Exactly as they appear, copy the lines from the start of the entries below to the line containing "every point of", both ends included.

» **Record excerpts**:

◇ ◇ ◇ ◇ ◇ ◇ ◇

/-! ### The weighted vorticity bound under the directional stretching bound -/

/-- **`(T − t)^{2θ}‖ω(t,x)‖² ≤ (T − t₀)^{2θ} sup‖ω(t₀)‖²` on `[t₀, T)` under the DIRECTIONAL
stretching bound.** Let `(u, p)` be a classical solution of unforced Navier–Stokes (`ν = 1`) on
`ℝ³ × [0,T)` in the BKM class on every `[0,T'']`, `T'' < T`, and suppose that at every point of
`(t₀, T) × ℝ³` with `ω = curl u(t) ≠ 0`,
`(T − t)(⟪∇u(t,x) ξ, ξ⟫ − |∇ξ|²_F) ≤ θ` (`ξ` the vorticity direction, `0 < t₀ < T`, `0 ≤ θ`). Then
`(T − t)^{2θ}‖ω(t,x)‖² ≤ (T − t₀)^{2θ}(‖curlCLM‖ sup‖∇u(t₀)‖)²` on `[t₀, T)`. Kato's inequality with the
trivial certificate (`stretchCert_slice` with `k ≡ 1`, `δ = 1 − θ`, `mt = T − t`) at points with
`ω ≠ 0`, the space–time minimum of `P ≥ 0` at zeros of `ω`, the BKM-class sup bounds, and the
whole-space weak maximum principle `le_of_subsolution_linear_drift`. [cite: Constantin1990, (2.9)] -/
theorem weightedVorticity_le_of_directionalStretching_bound {T θ t₀ : ℝ} (hθ : 0 ≤ θ)
    (ht₀ : 0 < t₀) (ht₀T : t₀ < T)
    {u : ℝ → EuclideanSpace ℝ (Fin 3) → EuclideanSpace ℝ (Fin 3)}
    {p : ℝ → EuclideanSpace ℝ (Fin 3) → ℝ}
    (hsol : IsClassicalNSSolutionOn (Ico 0 T) 1 0 u p)
    (hreg : ∀ T'' < T, HasBoundedSobolevNormsOn (Icc 0 T'') u)
    (hstretch : ∀ t ∈ Ioo t₀ T, ∀ x, curl (u t) x ≠ 0 →
      (T - t) * (⟪fderiv ℝ (u t) x (vorticityDirection (curl (u t)) x),
          vorticityDirection (curl (u t)) x⟫
        - frobeniusNormSq (fderiv ℝ (vorticityDirection (curl (u t))) x)) ≤ θ) :
    ∃ M : ℝ, ∀ t ∈ Ico t₀ T, ∀ x, (T - t) ^ (2 * θ) * ‖curl (u t) x‖ ^ 2 ≤ M := by
  -- the solution on the open slab and its vorticity equation (two-sided time derivative)
  have hsolo : IsClassicalNSSolutionOn (Ioo 0 T) 1 0 u p :=
    hsol.mono Ioo_subset_Ico_self isOpen_Ioo.uniqueDiffOn
  have hsm : IsSmoothSpaceTimeOn (Ioo 0 T) u := hsolo.smooth_velocity
  have hvort : IsSmoothSpaceTimeOn (Ioo 0 T) (vorticity u) := by
    have h1 := (hsm.isSmoothSpaceTimeOn_fderiv_of_isOpen isOpen_Ioo).clm curlCLM
    have e : (fun t x => curlCLM (fderiv ℝ (u t) x)) = vorticity u := by funext s y; rfl
    rwa [e] at h1
  have hV := hsolo.isVorticitySolutionOn_zero_force isOpen_Ioo.uniqueDiffOn
    (by rw [interior_Ioo]; exact subset_closure)
  have hveq : ∀ t ∈ Ioo 0 T, ∀ x,
      deriv (fun s => curl (u s) x) t + fderiv ℝ (curl (u t)) x (u t x) =
        fderiv ℝ (u t) x (curl (u t) x) + (Δ (curl (u t))) x := by
    intro t ht x
    have h := hV.vorticity_eq t ht x
    simp only [timeDerivWithin_eq_deriv isOpen_Ioo ht, convect_apply, vorticity_apply,
      one_smul] at h
    exact h
  -- smoothness of the slices
  have hsmooth : ∀ t ∈ Ico 0 T, ContDiff ℝ ∞ (u t) := fun t ht => hsol.contDiff_velocity ht
  -- the bound at the initial time `t₀`
  obtain ⟨B₁, hB₁0, hB₁⟩ := exists_forall_norm_iteratedFDeriv_le_bkmClass
    (fun t ht => hsmooth t ⟨ht.1, ht.2.trans_lt ht₀T⟩) (hreg t₀ ht₀T) 1
  set κ₀ : ℝ := ‖(curlCLM : (EuclideanSpace ℝ (Fin 3) →L[ℝ] EuclideanSpace ℝ (Fin 3)) →L[ℝ]
    EuclideanSpace ℝ (Fin 3))‖ with hκ₀
  have hκ₀0 : 0 ≤ κ₀ := by rw [hκ₀]; positivity
  have hcurl_le : ∀ (f : EuclideanSpace ℝ (Fin 3) → EuclideanSpace ℝ (Fin 3)) (x),
      ‖curl f x‖ ≤ κ₀ * ‖iteratedFDeriv ℝ 1 f x‖ := fun f x => by
    rw [curl_eq_curlCLM, ← norm_iteratedFDeriv_fderiv, norm_iteratedFDeriv_zero]
    exact ContinuousLinearMap.le_opNorm _ _
  set M : ℝ := (T - t₀) ^ (2 * θ) * (κ₀ * B₁) ^ 2 with hMdef
  refine ⟨M, fun t ht x => ?_⟩
  have hω₀ : ∀ y, ‖curl (u t₀) y‖ ≤ κ₀ * B₁ := fun y =>
    (hcurl_le _ y).trans (mul_le_mul_of_nonneg_left (hB₁ t₀ ⟨ht₀.le, le_rfl⟩ y) hκ₀0)
  have hPt₀ : ∀ y, (T - t₀) ^ (2 * θ) * ‖curl (u t₀) y‖ ^ 2 ≤ M := fun y => by
    rw [hMdef]
    refine mul_le_mul_of_nonneg_left ?_ (Real.rpow_nonneg (sub_pos.2 ht₀T).le _)
    exact pow_le_pow_left₀ (norm_nonneg _) (hω₀ y) 2
  rcases ht.1.eq_or_lt with rfl | ht₀t
  · exact hPt₀ x
  -- the maximum principle on `[t₀, T₂]`, `T₂ = t`
  set T₂ : ℝ := t with hT₂
  have hT₂T : T₂ < T := ht.2
  obtain ⟨K, hK0, hK⟩ := exists_forall_norm_iteratedFDeriv_le_bkmClass
    (fun s hs => hsmooth s ⟨hs.1, hs.2.trans_lt hT₂T⟩) (hreg T₂ hT₂T) 0
  obtain ⟨B₂, hB₂0, hB₂⟩ := exists_forall_norm_iteratedFDeriv_le_bkmClass
    (fun s hs => hsmooth s ⟨hs.1, hs.2.trans_lt hT₂T⟩) (hreg T₂ hT₂T) 1
  have huK : ∀ s ∈ Icc 0 T₂, ∀ y, ‖u s y‖ ≤ K := fun s hs y => by
    have h := hK s hs y
    rwa [norm_iteratedFDeriv_zero] at h
  have hωB : ∀ s ∈ Icc 0 T₂, ∀ y, ‖curl (u s) y‖ ≤ κ₀ * B₂ := fun s hs y =>
    (hcurl_le _ y).trans (mul_le_mul_of_nonneg_left (hB₂ s hs y) hκ₀0)
  -- the weighted density and its time derivative
  set P : ℝ → EuclideanSpace ℝ (Fin 3) → ℝ :=
    fun s y => (T - s) ^ (2 * θ) * ‖curl (u s) y‖ ^ 2 with hPdef
  set Pₜ : ℝ → EuclideanSpace ℝ (Fin 3) → ℝ := fun s y =>
    (-1) * (2 * θ) * (T - s) ^ (2 * θ - 1) * ‖curl (u s) y‖ ^ 2 +
      (T - s) ^ (2 * θ) * (2 * ⟪curl (u s) y, deriv (fun σ => curl (u σ) y) s⟫) with hPₜdef
  have hIoc_sub : ∀ {s}, s ∈ Ioc t₀ T₂ → s ∈ Ioo 0 T := fun {s} hs =>
    ⟨ht₀.trans hs.1, hs.2.trans_lt hT₂T⟩
  have hIcc_sub : ∀ {s}, s ∈ Icc t₀ T₂ → s ∈ Ioo 0 T := fun {s} hs =>
    ⟨ht₀.trans_le hs.1, hs.2.trans_lt hT₂T⟩
  have hPnn : ∀ s < T, ∀ y, 0 ≤ P s y := fun s hs y =>
    mul_nonneg (Real.rpow_nonneg (sub_pos.2 hs).le _) (sq_nonneg _)
  have hPderiv : ∀ s ∈ Ioo 0 T, ∀ y, HasDerivAt (fun σ => P σ y) (Pₜ s y) s := by
    intro s hs' y
    have hTs : 0 < T - s := sub_pos.2 hs'.2
    have hw : HasDerivAt (fun σ => (T - σ) ^ (2 * θ)) ((-1) * (2 * θ) * (T - s) ^ (2 * θ - 1)) s := by
      have h := ((hasDerivAt_id s).const_sub T).rpow_const (p := 2 * θ) (Or.inl hTs.ne')
      simpa using h
    have hωt : HasDerivAt (fun σ => curl (u σ) y) (deriv (fun σ => curl (u σ) y) s) s := by
      have h := hvort.hasDerivAt_timeLine isOpen_Ioo hs' y
      simpa only [vorticity_apply] using h
    exact hw.mul hωt.norm_sq
  have key := le_of_subsolution_linear_drift (T₁ := t₀) (T₂ := T₂) (M := M)
    (B := T ^ (2 * θ) * (κ₀ * B₂) ^ 2) (K := K) (P := P) (Pₜ := Pₜ) hK0 ?_ ?_ ?_ ?_ ?_ ?_
  · exact key t ⟨ht₀t.le, le_rfl⟩ x
  · -- joint continuity on `[t₀, T₂] × ℝ³`
    have hw : Continuous fun z : ℝ × EuclideanSpace ℝ (Fin 3) => (T - z.1) ^ (2 * θ) :=
      (continuous_const.sub continuous_fst).rpow_const fun _ => Or.inr (by positivity)
    have hωc : ContinuousOn (fun z : ℝ × EuclideanSpace ℝ (Fin 3) => ‖vorticity u z.1 z.2‖ ^ 2)
        (Icc t₀ T₂ ×ˢ univ) := by
      refine ((hvort.continuousOn.mono ?_).norm).pow 2
      exact prod_mono (fun s hs => hIcc_sub hs) subset_rfl
    refine (hw.continuousOn.mul hωc).congr fun z _ => ?_
    simp only [hPdef, uncurry, Pi.mul_apply, vorticity_apply]
  · -- `C²` slices
    intro s hs
    have hω : ContDiff ℝ 2 (curl (u s)) := by
      rw [← vorticity_apply]
      exact (hvort.contDiff_slice (hIoc_sub hs)).of_le (by norm_cast)
    exact contDiff_const.mul (hω.norm_sq ℝ)
  · -- time derivative
    intro s hs y
    exact hPderiv s (hIoc_sub hs) y
  · -- the subsolution inequality `Pₜ ≤ ΔP + K (1 + ‖y‖) ‖∇P‖`
    intro s hs y
    have hs' := hIoc_sub hs
    have hTs : 0 < T - s := sub_pos.2 hs'.2
    have hω2 : ContDiff ℝ 2 (curl (u s)) := by
      rw [← vorticity_apply]
      exact (hvort.contDiff_slice hs').of_le (by norm_cast)
    have hωd : DifferentiableAt ℝ (curl (u s)) y := (hω2.differentiable (by norm_num)) y
    set c : ℝ := (T - s) ^ (2 * θ) with hcdef
    have hc0 : 0 ≤ c := Real.rpow_nonneg hTs.le _
    have hF2 : ContDiff ℝ 2 (fun z => ‖curl (u s) z‖ ^ 2) := hω2.norm_sq ℝ
    have hPs : P s = c • fun z => ‖curl (u s) z‖ ^ 2 := by
      funext z; simp only [hPdef, Pi.smul_apply, smul_eq_mul, hcdef]
    have hP2 : ContDiff ℝ 2 (P s) := by rw [hPs]; exact hF2.const_smul c
    by_cases hω : curl (u s) y = 0
    · -- a zero of the vorticity: space–time minimum of `P ≥ 0`
      have hP0 : P s y = 0 := by simp [hPdef, hω]
      have hminx : IsLocalMin (P s) y :=
        Filter.Eventually.of_forall fun z => by rw [hP0]; exact hPnn s hs'.2 z
      have hmint : IsLocalMin (fun σ => P σ y) s := by
        filter_upwards [Iio_mem_nhds hs'.2] with σ hσ
        rw [hP0]
        exact hPnn σ hσ y
      have hD : fderiv ℝ (P s) y = 0 := hminx.fderiv_eq_zero
      have hdt : Pₜ s y = 0 := by
        rw [← (hPderiv s hs' y).deriv]; exact hmint.deriv_eq_zero
      have hΔ : 0 ≤ (Δ (P s)) y := by
        have h1 : (Δ (fun z => -P s z)) y ≤ 0 := IsLocalMax.laplacian_nonpos hP2.neg hminx.neg
        have e : (fun z => -P s z) = -(P s) := rfl
        rw [e, InnerProductSpace.laplacian_neg, Pi.neg_apply, neg_nonpos] at h1
        exact h1
      rw [hdt, hD, norm_zero, mul_zero, add_zero]
      exact hΔ
    · -- Kato's inequality with the trivial certificate `k ≡ 1`, `δ = 1 − θ`, `mt = T − s`
      have hk : ContDiff ℝ 2 (fun _ : EuclideanSpace ℝ (Fin 3) => (1 : ℝ)) := contDiff_const
      have htime : 2 * ⟪curl (u s) y, deriv (fun σ => curl (u σ) y) s⟫ =
          (1 : ℝ) ^ 2 * (2 * ⟪curl (u s) y, deriv (fun σ => curl (u σ) y) s⟫) +
            2 * (‖curl (u s) y‖ ^ 2 / (1 : ℝ) ^ 2) * 1 * 0 := by ring
      have hcert : ((T - s) * (⟪fderiv ℝ (u s) y (vorticityDirection (curl (u s)) y),
            vorticityDirection (curl (u s)) y⟫
          - frobeniusNormSq (fderiv ℝ (vorticityDirection (curl (u s))) y)) - 1 + (1 - θ)) * 1 ≤
          (T - s) * (0 + fderiv ℝ (fun _ : EuclideanSpace ℝ (Fin 3) => (1 : ℝ)) y (u s y)
            - (Δ (fun _ : EuclideanSpace ℝ (Fin 3) => (1 : ℝ))) y) := by
        have h1 := hstretch s ⟨hs.1, hs'.2⟩ y hω
        simp only [fderiv_const_apply, zero_apply,
          InnerProductSpace.laplacian_const, Pi.zero_apply, zero_add, sub_zero, mul_zero, mul_one]
        linarith
      have kato := stretchCert_slice (v := u s) (k := fun _ => (1 : ℝ)) hω2 hk (fun _ => one_ne_zero)
        hω one_pos (kt := 0) (δ := 1 - θ) hTs htime (hveq s hs' y) hcert
      -- translate `‖ω‖²/1²` to `‖ω‖²`
      have eF : (fun z => ‖curl (u s) z‖ ^ 2 / (fun _ : EuclideanSpace ℝ (Fin 3) => (1 : ℝ)) z ^ 2) =
          fun z => ‖curl (u s) z‖ ^ 2 := by
        funext z; simp
      rw [eF] at kato
      simp only [fderiv_const_apply, zero_apply, mul_zero,
        Finset.sum_const_zero, add_zero, one_pow, div_one, inv_one] at kato
      -- kato : Ft + ∇F·u − ΔF ≤ 2(1 − (1−θ))/(T−s) · F
      have hLap : (Δ (P s)) y = c * (Δ (fun z => ‖curl (u s) z‖ ^ 2)) y := by
        rw [hPs, InnerProductSpace.laplacian_smul c (hF2.contDiffAt), smul_eq_mul]
      have hgrad : ∀ w, fderiv ℝ (P s) y w = c * fderiv ℝ (fun z => ‖curl (u s) z‖ ^ 2) y w := by
        intro w
        rw [hPs, fderiv_const_smul ((hF2.differentiable (by norm_num)) y),
          FunLike.coe_smul, Pi.smul_apply, smul_eq_mul]
      have hc' : (-1) * (2 * θ) * (T - s) ^ (2 * θ - 1) = -(2 * (θ / (T - s))) * c := by
        rw [hcdef, Real.rpow_sub_one hTs.ne']
        field_simp
      -- the drift bound
      have hdrift : -(fderiv ℝ (P s) y (u s y)) ≤ K * (1 + ‖y‖) * ‖fderiv ℝ (P s) y‖ := by
        have h1 : -(fderiv ℝ (P s) y (u s y)) ≤ ‖fderiv ℝ (P s) y‖ * ‖u s y‖ :=
          (neg_le_abs _).trans ((Real.norm_eq_abs _).symm.le.trans (ContinuousLinearMap.le_opNorm _ _))
        have h2 : ‖fderiv ℝ (P s) y‖ * ‖u s y‖ ≤ ‖fderiv ℝ (P s) y‖ * K :=
          mul_le_mul_of_nonneg_left (huK s ⟨hs'.1.le, hs.2⟩ y) (norm_nonneg _)
        have h3 : ‖fderiv ℝ (P s) y‖ * K ≤ K * (1 + ‖y‖) * ‖fderiv ℝ (P s) y‖ := by
          have : 0 ≤ K * ‖y‖ * ‖fderiv ℝ (P s) y‖ := by positivity
          nlinarith
        linarith
      show Pₜ s y ≤ (Δ (P s)) y + K * (1 + ‖y‖) * ‖fderiv ℝ (P s) y‖
      have e1 : Pₜ s y = (-1) * (2 * θ) * (T - s) ^ (2 * θ - 1) * ‖curl (u s) y‖ ^ 2 +
          c * (2 * ⟪curl (u s) y, deriv (fun σ => curl (u σ) y) s⟫) := rfl
      rw [e1, hc', hLap]
      have e2 := hgrad (u s y)
      have hθs : 2 * (1 - (1 - θ)) / (T - s) = 2 * (θ / (T - s)) := by ring
      rw [hθs] at kato
      -- multiply Kato by `c ≥ 0`
      have hck := mul_le_mul_of_nonneg_left kato hc0
      nlinarith [hck, hdrift, e2, hc0, sq_nonneg ‖curl (u s) y‖]
  · -- bounded above on `[t₀, T₂] × ℝ³`
    intro s hs y
    have hs' := hIcc_sub hs
    have hTs : 0 < T - s := sub_pos.2 hs'.2
    have hw : (T - s) ^ (2 * θ) ≤ T ^ (2 * θ) :=
      Real.rpow_le_rpow hTs.le (by linarith [hs'.1]) (by positivity)
    have hωb : ‖curl (u s) y‖ ^ 2 ≤ (κ₀ * B₂) ^ 2 :=
      pow_le_pow_left₀ (norm_nonneg _) (hωB s ⟨hs'.1.le, hs.2⟩ y) 2
    exact mul_le_mul hw hωb (sq_nonneg _) (Real.rpow_nonneg (ht₀.le.trans ht₀T.le) _)
  · -- the initial slice
    exact hPt₀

◇ ◇ ◇ ◇ ◇ ◇ ◇

» **Result of this task**:
/-! ### The weighted vorticity bound under the directional stretching bound -/

/-- **`(T − t)^{2θ}‖ω(t,x)‖² ≤ (T − t₀)^{2θ} sup‖ω(t₀)‖²` on `[t₀, T)` under the DIRECTIONAL
stretching bound.** Let `(u, p)` be a classical solution of unforced Navier–Stokes (`ν = 1`) on
`ℝ³ × [0,T)` in the BKM class on every `[0,T'']`, `T'' < T`, and suppose that at every point of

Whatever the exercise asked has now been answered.